Kecuali di bidang politik, ia juga melibatkan diri dalam
penerbitan pers. Antara lain Liberty (Malang, 1946), Pemuda,
Sunday Courier (akarta, 1950), Republik (bulanan, Surabaya,
1950, yang kemudian dijadikan harian terompet Baperki). Pernah
juga menjadi direktur Harian Rakyat (1950-1953).
Ia, yang ikut mndirikan Baperki, 1954, menjabat ketua umumnya
sampai dibubarkannya ormas itu.
Bab pertama buku ini lebih bersifat otobiografis. Suatu sketsa
tentang keluarga, lingkungan, pendidikan dan sentuhan pertama
Siauw dengan dunia politik di Surabaya. Bab-bab selanjutnya
menggambarkan aliran dan gerakan politik golongan Peranakan
Cina, dan keadaan sosial ekonomi golongan ini--terutama di
Surabaya yang dikenal Siauw dengan baik.
Bagian yang berkisah tentang KMB dan RIS memang banyak
mengungkapkan informasi dan catatan yang belum pernah dibukukan.
Tentu saja rangkaian peristiwa yang dipaparkan tak dapat lepas
dari warna pandangannya sendiri.
Sesuatu yang diharapkan pembaca dari Siauw, sebagai tokoh
pendiri dan Ketua Umum Baperki, bahwa buku ini akan
mengungkapkan banyak ikhwal intern ormas itu, ternyata tak
terpenuhi. Misalnya bagaimana Baperki menjadi "progresif
revolusioner" pada masa itu. Kemudian menjauh atau keluarnya
tokoh keturunan Cina seperti Khoe Woen Sioe, P.K. Ojong dan Ko
Kwat Oen karena Baperki makin condong ke kiri.

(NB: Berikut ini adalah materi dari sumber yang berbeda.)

import Literature.Probability.LatticeModels.GinibreBondDecoupling
import Literature.Probability.LatticeModels.GinibreInequalityFiniteSqrtExtension
import HarnessLib

/-!
# One-bond decoupling for Ginibre systems on finite abelian groups with a square-root extension
# (`ℤ_p` variables of EVERY order `p`)

Companion of `GinibreBondDecoupling.lean`. There the ONE-BOND DECOUPLING INEQUALITY of
Tomboulis–Ukawa–Windey 1981 / Sá Barreto–O'Carroll 1983 (in the abelian-variable form of
Mota–Sá Barreto 2024 §2 eq. (3)),

  `⟨Re χ₀⟩_{J|S→0} = 0  ⟹  ⟨Re χ₀⟩_J ≤ ∑_{a ∈ S} Jₐ · ½ (⟨Re(χ₀ χₐ)⟩_J + ⟨Re(χ₀ χₐ⁻¹)⟩_J)`,

is proved for Gibbs measures `⟨·⟩_J ∝ exp(∑ₐ Jₐ Re χₐ) dμ`, `Jₐ ≥ 0`, on a compact abelian group `Ω` in
which EVERY ELEMENT IS A SQUARE — the hypothesis of the tree's Ginibre comparison inequality
`ginibreExpect_reChar_mono` (tori, `ℤ_n` with `n` odd). The present file removes that hypothesis for
FINITE groups: it suffices that `Ω` embeds, `j : Ω ↪ Ω̃`, into a finite abelian group in which every
`j ω` is a square, the interaction characters and the observed character being restrictions `χ̃ ∘ j` of
characters of `Ω̃` (`ginibreExpect_reChar_le_sum_decouple_of_sqrtExt`). This is exactly the setting of
Ginibre's discrete Example 4 (Ginibre 1970 §2, p. 316–317: cyclic groups `ℤ_p` of ANY order, through
the parity decomposition), typed in the tree as `GinibreSqrtExt.ginibreExpect_reChar_mono_of_sqrtExt`
/ `ginibreExpect_reChar_nonneg_of_sqrtExt` (`GinibreInequalityFiniteSqrtExtension.lean`); the model case
is `Ω = ℤ_n^E ⊂ Ω̃ = ℤ_{2n}^E` — the configurations of a `ℤ_n` lattice gauge theory or clock model with
`n` EVEN (`ℤ₂`, `ℤ₄`, …), for which squaring is not onto.

Proof: the printed one (as in `GinibreBondDecoupling.lean`), with the two Griffiths–Ginibre inputs
taken through the extension — along the coupling path `t ↦ J_t` (`cplAt J S t`, the couplings of `S`
multiplied by `t ∈ [0,1]`) the fluctuation formula `d/dt ⟨Re χ₀⟩_t = ⟨Re χ₀ · H_S⟩_t − ⟨Re χ₀⟩_t⟨H_S⟩_t`
(tree `hasDerivAt_ginibreExpect_cplAt`, Ginibre 1970 (1.7)–(1.8)) is bounded by
`∑_{a∈S} Jₐ ½(⟨Re(χ₀χₐ)⟩_t + ⟨Re(χ₀χ̄ₐ)⟩_t)` using Griffiths' first inequality
(`ginibreExpect_reChar_nonneg_of_sqrtExt`: the subtracted product is `≥ 0`) and then by the same at
`t = 1` using Griffiths' second inequality in Ginibre's monotone form
(`ginibreExpect_reChar_mono_of_sqrtExt`); the mean value inequality on `[0,1]` and `⟨Re χ₀⟩_0 = 0`
finish.

## Main results (sorry-free, no new facts)

* `GinibreSqrtExt.ginibreExpect_reChar_le_sum_decouple_of_sqrtExt` — the decoupling inequality for
  general couplings `J ≥ 0`;
* `GinibreSqrtExt.ginibreExpect_reChar_le_mul_sum_decouple_of_sqrtExt` — uniform coupling `β ≥ 0`
  (the printed `⟨W(C)⟩ ≤ β ∑_{P ∋ b} ⟨W(C) χ_P⟩`).

Use: the strong-coupling area law of `ℤ_n` lattice gauge theory for EVEN `n`
(`Literature.MathematicalPhysics.QuantumFieldTheory.ZnAreaLawGinibreAllN`). HONEST LABEL: a
finite-volume correlation inequality; nothing here bears on the Yang–Mills mass gap.

## References

* [Ginibre1970] J. Ginibre, General formulation of Griffiths' inequalities, Commun. Math. Phys. 16
  (1970) 310–328 — §1 (1.7)–(1.8), Props. 2–3, §2 Example 4 (discrete case p. 316–317), Model 3.
* [MotaSaBarreto2024] A. L. Mota, F. C. Sá Barreto, arXiv:2402.12277, §2 eq. (3).
* [TomboulisUkawaWindey1981] E. T. Tomboulis, A. Ukawa, P. Windey, Nucl. Phys. B 180 (1981) 294.
-/

noncomputable section

open MeasureTheory Filter Finset
open scoped Topology

namespace Literature.Probability.LatticeModels

namespace GinibreSqrtExt

variable {Ω : Type*} [CommGroup Ω] [Finite Ω] [TopologicalSpace Ω] [DiscreteTopology Ω]
  [MeasurableSpace Ω] [BorelSpace Ω] {Ωt : Type*} [CommGroup Ωt] [Finite Ωt] [TopologicalSpace Ωt]
  {ι : Type*} [Fintype ι] [DecidableEq ι]

omit [Finite Ω] [DiscreteTopology Ω] [MeasurableSpace Ω] [BorelSpace Ω] in
/-- `Re χ₀ · Re χ₁ = ½ (Re(χ₀χ₁) + Re(χ₀χ₁⁻¹))` (product-to-sum for unitary characters).
[folklore] -/
private theorem reChar_mul_reChar' (χ₀ χ₁ : Ω →ₜ* Circle) (θ : Ω) :
    reChar χ₀ θ * reChar χ₁ θ = (reChar (χ₀ * χ₁) θ + reChar (χ₀ * χ₁⁻¹) θ) / 2 := by
  have hmul : (χ₀ * χ₁) θ = χ₀ θ * χ₁ θ := rfl
  have hinv : (χ₀ * χ₁⁻¹) θ = χ₀ θ * (χ₁ θ)⁻¹ := rfl
  simp only [reChar, hmul, hinv, Circle.coe_mul, Circle.coe_inv_eq_conj, Complex.mul_re, Complex.conj_re,
    Complex.conj_im]
  ring

/-- **ONE-BOND DECOUPLING THROUGH A SQUARE-ROOT EXTENSION** (Tomboulis–Ukawa–Windey 1981 /
Sá Barreto–O'Carroll 1983 in the form of Mota–Sá Barreto 2024 §2 eq. (3), for Ginibre systems on
finite abelian groups; Ginibre 1970 §2 Example 4, discrete case `ℤ_p` of any order). Let `Ω` be a
finite abelian group with a left-invariant (Haar, uniform) probability measure `μ`, `j : Ω → Ω̃` an
injective homomorphism into a finite abelian group such that every `j ω` is a square in `Ω̃`, and
let the interaction characters `χₐ = χ̃ₐ ∘ j` and the observed character `χ₀ = χ̃₀ ∘ j` be
restrictions of unitary characters of `Ω̃`. If the couplings are ferromagnetic, `Jₐ ≥ 0`, and
switching off the couplings of the terms in `S` kills `χ₀`, `⟨Re χ₀⟩_{J|S→0} = 0`, then

  `⟨Re χ₀⟩_J ≤ ∑_{a ∈ S} Jₐ · (⟨Re(χ₀χₐ)⟩_J + ⟨Re(χ₀χₐ⁻¹)⟩_J) / 2`.

(Every element a square: the tree's `ginibreExpect_reChar_le_sum_decouple`; here e.g.
`Ω = ℤ_n^E ⊂ ℤ_{2n}^E`, `n` even.) Proof as printed: the fluctuation formula for `d/dt ⟨Re χ₀⟩_{J_t}`,
Griffiths' first inequality and Ginibre's comparison inequality through the extension, and the mean
value inequality on `[0, 1]`. [cite: MotaSaBarreto2024, §2 eq. (3)] [cite: Ginibre1970, §2 Example 4 (discrete case, p. 316–317) with Props. 2–3] -/
theorem ginibreExpect_reChar_le_sum_decouple_of_sqrtExt (μ : Measure Ω) [IsProbabilityMeasure μ]
    [μ.IsMulLeftInvariant] (j : Ω →* Ωt) (hj : Function.Injective j)
    (hsq : ∀ ω : Ω, ∃ s : Ωt, s * s = j ω) (χ : ι → Ω →ₜ* Circle) (χt : ι → Ωt →ₜ* Circle)
    (hχ : ∀ a θ, χ a θ = χt a (j θ)) {J : ι → ℝ} (hJ : ∀ a, 0 ≤ J a) (S : Finset ι)
    (χ₀ : Ω →ₜ* Circle) (χt₀ : Ωt →ₜ* Circle) (hχ₀ : ∀ θ, χ₀ θ = χt₀ (j θ))
    (h0 : ginibreExpect μ χ (cplOff J S) (reChar χ₀) = 0) :
    ginibreExpect μ χ J (reChar χ₀) ≤ ∑ a ∈ S, J a *
      ((ginibreExpect μ χ J (reChar (χ₀ * χ a)) + ginibreExpect μ χ J (reChar (χ₀ * (χ a)⁻¹))) / 2) := by
  set M : ℝ := ∑ a ∈ S, J a *
    ((ginibreExpect μ χ J (reChar (χ₀ * χ a)) + ginibreExpect μ χ J (reChar (χ₀ * (χ a)⁻¹))) / 2) with hM
  set Φ : ℝ → ℝ := fun t => ginibreExpect μ χ (cplAt J S t) (reChar χ₀) with hΦ
  set Φ' : ℝ → ℝ := fun t =>
    ginibreExpect μ χ (cplAt J S t) (fun θ => reChar χ₀ θ * ginibreHamiltonian χ (cplOn J S) θ) -
      ginibreExpect μ χ (cplAt J S t) (reChar χ₀) *
        ginibreExpect μ χ (cplAt J S t) (ginibreHamiltonian χ (cplOn J S)) with hΦ'
  have hder : ∀ t, HasDerivAt Φ (Φ' t) t := fun t =>
    hasDerivAt_ginibreExpect_cplAt μ χ J S (continuous_reChar χ₀) t
  have hOn : ∀ a, 0 ≤ cplOn J S a := fun a => by
    unfold cplOn; split_ifs; exacts [hJ a, le_rfl]
  -- the shifted characters `χ₀χₐ`, `χ₀χₐ⁻¹` are again restrictions from `Ω̃`
  have hχmul : ∀ a θ, (χ₀ * χ a) θ = (χt₀ * χt a) (j θ) := fun a θ => by
    change χ₀ θ * χ a θ = χt₀ (j θ) * χt a (j θ)
    rw [hχ₀, hχ]
  have hχinv : ∀ a θ, (χ₀ * (χ a)⁻¹) θ = (χt₀ * (χt a)⁻¹) (j θ) := fun a θ => by
    change χ₀ θ * (χ a θ)⁻¹ = χt₀ (j θ) * (χt a (j θ))⁻¹
    rw [hχ₀, hχ]
  -- the derivative is bounded by `M` on `[0, 1]`
  have hbound : ∀ t, 0 ≤ t → t ≤ 1 → Φ' t ≤ M := by
    intro t ht0 ht1
    have hKt : ∀ a, 0 ≤ cplAt J S t a := fun a =>
      cplAt_nonneg Finset.univ J S (fun a _ => hJ a) ht0 a (Finset.mem_univ a)
    have hKle : ∀ a, cplAt J S t a ≤ J a := fun a =>
      le_of_abs_le (abs_cplAt_le Finset.univ J S (fun a _ => hJ a) ht0 ht1 a (Finset.mem_univ a))
    have hG : ginibreExpect μ χ (cplAt J S t) (ginibreHamiltonian χ (cplOn J S)) =
        ∑ a, cplOn J S a * ginibreExpect μ χ (cplAt J S t) (reChar (χ a)) := by
      rw [← ginibreExpect_sum_mul μ χ (cplAt J S t) Finset.univ (cplOn J S) fun a => continuous_reChar (χ a)]
      rfl
    have hprod : 0 ≤ ginibreExpect μ χ (cplAt J S t) (reChar χ₀) *
        ginibreExpect μ χ (cplAt J S t) (ginibreHamiltonian χ (cplOn J S)) := by
      refine mul_nonneg (ginibreExpect_reChar_nonneg_of_sqrtExt μ j hj hsq χ χ₀ χt χt₀ hχ hχ₀ hKt) ?_
      rw [hG]
      exact Finset.sum_nonneg fun a _ => mul_nonneg (hOn a)
        (ginibreExpect_reChar_nonneg_of_sqrtExt μ j hj hsq χ (χ a) χt (χt a) hχ (hχ a) hKt)
    have hE1 : ginibreExpect μ χ (cplAt J S t) (fun θ => reChar χ₀ θ * ginibreHamiltonian χ (cplOn J S) θ) =
        ∑ a, cplOn J S a * ginibreExpect μ χ (cplAt J S t) (fun θ => reChar χ₀ θ * reChar (χ a) θ) := by
      rw [← ginibreExpect_sum_mul μ χ (cplAt J S t) Finset.univ (cplOn J S)
        (g := fun a θ => reChar χ₀ θ * reChar (χ a) θ)
        fun a => (continuous_reChar χ₀).mul (continuous_reChar (χ a))]
      congr 1
      funext θ
      rw [ginibreHamiltonian, Finset.mul_sum]
      exact Finset.sum_congr rfl fun a _ => by ring
    have hE2 : ∀ a, ginibreExpect μ χ (cplAt J S t) (fun θ => reChar χ₀ θ * reChar (χ a) θ) =
        (ginibreExpect μ χ (cplAt J S t) (reChar (χ₀ * χ a)) +
          ginibreExpect μ χ (cplAt J S t) (reChar (χ₀ * (χ a)⁻¹))) / 2 := by
      intro a
      have e : (fun θ => reChar χ₀ θ * reChar (χ a) θ) =
          fun θ => (1 / 2) * (reChar (χ₀ * χ a) θ + reChar (χ₀ * (χ a)⁻¹) θ) := by
        funext θ; rw [reChar_mul_reChar']; ring
      rw [e, ginibreExpect_const_mul, ginibreExpect_add μ χ _ (continuous_reChar _) (continuous_reChar _)]
      ring
    have hmono₁ : ∀ a, ginibreExpect μ χ (cplAt J S t) (reChar (χ₀ * χ a)) ≤
        ginibreExpect μ χ J (reChar (χ₀ * χ a)) := fun a =>
      ginibreExpect_reChar_mono_of_sqrtExt μ j hj hsq χ (χ₀ * χ a) χt (χt₀ * χt a) hχ (hχmul a) hKt hKle
    have hmono₂ : ∀ a, ginibreExpect μ χ (cplAt J S t) (reChar (χ₀ * (χ a)⁻¹)) ≤
        ginibreExpect μ χ J (reChar (χ₀ * (χ a)⁻¹)) := fun a =>
      ginibreExpect_reChar_mono_of_sqrtExt μ j hj hsq χ (χ₀ * (χ a)⁻¹) χt (χt₀ * (χt a)⁻¹) hχ (hχinv a)
        hKt hKle
    calc Φ' t ≤ ginibreExpect μ χ (cplAt J S t) (fun θ => reChar χ₀ θ * ginibreHamiltonian χ (cplOn J S) θ) :=
          sub_le_self _ hprod
      _ = ∑ a, cplOn J S a * ((ginibreExpect μ χ (cplAt J S t) (reChar (χ₀ * χ a)) +
            ginibreExpect μ χ (cplAt J S t) (reChar (χ₀ * (χ a)⁻¹))) / 2) := by
          rw [hE1]
          exact Finset.sum_congr rfl fun a _ => by rw [hE2]
      _ ≤ ∑ a, cplOn J S a * ((ginibreExpect μ χ J (reChar (χ₀ * χ a)) +
            ginibreExpect μ χ J (reChar (χ₀ * (χ a)⁻¹))) / 2) := by
          refine Finset.sum_le_sum fun a _ => mul_le_mul_of_nonneg_left ?_ (hOn a)
          have h₁ := hmono₁ a
          have h₂ := hmono₂ a
          linarith
      _ = M := by
          rw [hM]
          have e : ∀ a, cplOn J S a * ((ginibreExpect μ χ J (reChar (χ₀ * χ a)) +
              ginibreExpect μ χ J (reChar (χ₀ * (χ a)⁻¹))) / 2) =
              if a ∈ S then J a * ((ginibreExpect μ χ J (reChar (χ₀ * χ a)) +
                ginibreExpect μ χ J (reChar (χ₀ * (χ a)⁻¹))) / 2) else 0 := fun a => by
            unfold cplOn; split_ifs <;> simp
          rw [Finset.sum_congr rfl fun a _ => e a, Finset.sum_ite_mem, Finset.univ_inter]
  -- mean value inequality on `[0, 1]`
  have hdiff : Differentiable ℝ Φ := fun t => (hder t).differentiableAt
  have hderiv_le : ∀ t ∈ interior (Set.Icc (0 : ℝ) 1), deriv Φ t ≤ M := by
    intro t ht
    rw [interior_Icc] at ht
    rw [(hder t).deriv]
    exact hbound t ht.1.le ht.2.le
  have hmvt := (convex_Icc (0 : ℝ) 1).image_sub_le_mul_sub_of_deriv_le hdiff.continuous.continuousOn
    hdiff.differentiableOn hderiv_le 0 (Set.left_mem_Icc.2 zero_le_one) 1
    (Set.right_mem_Icc.2 zero_le_one) zero_le_one
  have h1 : Φ 1 = ginibreExpect μ χ J (reChar χ₀) := by simp only [hΦ, cplAt_one]
  have h0' : Φ 0 = 0 := by simp only [hΦ, cplAt_zero]; exact h0
  rw [h1, h0'] at hmvt
  norm_num at hmvt
  exact hmvt

/-- The decoupling inequality through a square-root extension for a **uniform** coupling `β ≥ 0`
(the printed form `⟨W(C)⟩ ≤ β ∑_{P ∋ b} ⟨W(C) χ_P⟩`, abelian variables of any finite order):
`⟨Re χ₀⟩_β ≤ β ∑_{a∈S} (⟨Re(χ₀χₐ)⟩_β + ⟨Re(χ₀χₐ⁻¹)⟩_β)/2`. [cite: MotaSaBarreto2024, §2 eq. (3)] -/
theorem ginibreExpect_reChar_le_mul_sum_decouple_of_sqrtExt (μ : Measure Ω) [IsProbabilityMeasure μ]
    [μ.IsMulLeftInvariant] (j : Ω →* Ωt) (hj : Function.Injective j)
    (hsq : ∀ ω : Ω, ∃ s : Ωt, s * s = j ω) (χ : ι → Ω →ₜ* Circle) (χt : ι → Ωt →ₜ* Circle)
    (hχ : ∀ a θ, χ a θ = χt a (j θ)) {β : ℝ} (hβ : 0 ≤ β) (S : Finset ι)
    (χ₀ : Ω →ₜ* Circle) (χt₀ : Ωt →ₜ* Circle) (hχ₀ : ∀ θ, χ₀ θ = χt₀ (j θ))
    (h0 : ginibreExpect μ χ (cplOff (fun _ => β) S) (reChar χ₀) = 0) :
    ginibreExpect μ χ (fun _ => β) (reChar χ₀) ≤ β * ∑ a ∈ S,
      (ginibreExpect μ χ (fun _ => β) (reChar (χ₀ * χ a)) +
        ginibreExpect μ χ (fun _ => β) (reChar (χ₀ * (χ a)⁻¹))) / 2 := by
  rw [Finset.mul_sum]
  exact ginibreExpect_reChar_le_sum_decouple_of_sqrtExt μ j hj hsq χ χt hχ (fun _ => hβ) S χ₀ χt₀ hχ₀ h0

end GinibreSqrtExt

end Literature.Probability.LatticeModels

end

Uraian Siauw tentang Baperki lebih bersifat pembelaan
eksistensinya sebagai ormas yang membela minoritas keturunan
Cina terhadap apa yang disebutnya diskriminasi rasial, tekanan
dan perlakuan tak adil. Tetapi tidak menyertakan suatu
penyelesaian baru. Yang berkali-kali diajukan tak lain: variasi
dari tema "integrasi wajar" yang dianut Baperki dulu, minus
slogan-slogan Manipol Usdeknya (lihat pamflet Baperki Madju
Terus, Pantang Mundur, Jakarta, 1963).
Di samping itu penulis tentu tak lupa mengungkapkan
kejengkelannya terhadap golongan asimilasionis dengan
berulangkali mengejek soal "ganti nama", "kawin campuran",
"asimilasi ekonomi". Bahkan ia menuduh "sementara tokoh
asimilasionis LPKB" mengadakan gerakan melarang agama Kong Hu
Cu, dan penganjur larangan itu orang Katolik (hal. 326). Dia pun
tetap mengingkari bahwa Baperki mendukung komunis dan
menghendaki terbentuknya masyarakat komunis.

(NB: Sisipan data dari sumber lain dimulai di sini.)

/-- One block: `Σ_{j ≤ i < j'} 1/(b + i s − 2) ≤ ⌈2^K (j'−j)/(b + j s − 2)⌉/2^K`. [folklore] -/
theorem sum_Ico_inv_le_blk {b s j j' : ℕ} (hb : 3 ≤ b) (_hjj : j ≤ j') :
    ∑ i ∈ Finset.Ico j j', 1 / (((b + i * s : ℕ) : ℝ) - 2) ≤ ((blk b s j j' : ℕ) : ℝ) / 2 ^ KK := by
  have hb3 : (3 : ℝ) ≤ b := by exact_mod_cast hb
  have hden : (0 : ℝ) < ((b + j * s : ℕ) : ℝ) - 2 := by
    have : (0 : ℝ) ≤ (j : ℝ) * s := by positivity
    push_cast; linarith
  have hsc : (0 : ℝ) < 2 ^ KK := by positivity
  calc ∑ i ∈ Finset.Ico j j', 1 / (((b + i * s : ℕ) : ℝ) - 2)
      ≤ ∑ i ∈ Finset.Ico j j', 1 / (((b + j * s : ℕ) : ℝ) - 2) := by
        refine Finset.sum_le_sum fun i hi => one_div_le_one_div_of_le hden ?_
        have : j * s ≤ i * s := Nat.mul_le_mul_right s (Finset.mem_Ico.1 hi).1
        have : ((b + j * s : ℕ) : ℝ) ≤ ((b + i * s : ℕ) : ℝ) := by exact_mod_cast (by omega)
        linarith
    _ = ((j' - j : ℕ) : ℝ) / (((b + j * s : ℕ) : ℝ) - 2) := by
        rw [Finset.sum_const, Nat.card_Ico, nsmul_eq_mul]; ring
    _ = ((Nat.pow 2 KK * (j' - j) : ℕ) : ℝ) / ((b + j * s - 2 : ℕ) : ℝ) / 2 ^ KK := by
        have e2 : ((b + j * s - 2 : ℕ) : ℝ) = ((b + j * s : ℕ) : ℝ) - 2 := by
          rw [Nat.cast_sub (by omega)]; push_cast; ring
        rw [e2, Nat.cast_mul, cast_sc]
        field_simp
    _ ≤ ((blk b s j j' : ℕ) : ℝ) / 2 ^ KK := by
        refine div_le_div_of_nonneg_right ?_ hsc.le
        exact cast_div_le_cdiv _ (by omega)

Salah satu dalil Siauw yang sering didengungkan Baperki ialah,
penyelesaian masalah minoritas dan hapusnya praktek diskriminasi
rasial dapat dicapai dengan tercapainya masyarakat adil dan
makmur (sosialis): "Dengan berakhirnya sistem manusia menindas
manusia akan berakhir juga bergeloranya napsu dan usaha untuk
mencari-cari alasan buat mengadakan diskriminasi rasial dengan
menindas golongan kecil yang didiskriminasi itu" (Surat kiriman
Siauw kepada Star Weekly, 2 April 1960).
Kacamata Positif
Pandangannya tentang G30S khas mencerminkan visi politiknya
"Para jenderal yang berhasil merebut kekuasaan menyatakan bahwa
perubahan telah terjadi secara konstitusional. Artinya Bung
Karno disuruh minggir berdasarkan keputusan MPRS yang menuntut
memurnikan UUD 1945 itu. Tetapi tidak pernah dijelaskan oleh
para jenderal bahwa MPKS yang membenarkan usul para jenderal -
untuk memaksa Bung Karno minggir, bukan MPRS lama, melainkan
MPRS yang diperbarui sesuai dengan keinginan para jenderal, jadi
didahului lagi dengan tindakan-tindakan yang tidak
konstitusional untuk menggerakkan ke jalan para mahasiswa dan
pasukan-pasukan tak beruniform untuk berdemonstrasi dan
melakukan perbuatan-perbuatan tidak demokratis mendekati teror
dengan pembakaran-pembakaran gedung-gedung dan rumah-rumah
tokoh-tokoh PKI . . . "
Pandangan seperti itu tentu saja tidak memberi harapan bahwa dia
akan melihat pemerintah Orde Baru dengan kacamata positif.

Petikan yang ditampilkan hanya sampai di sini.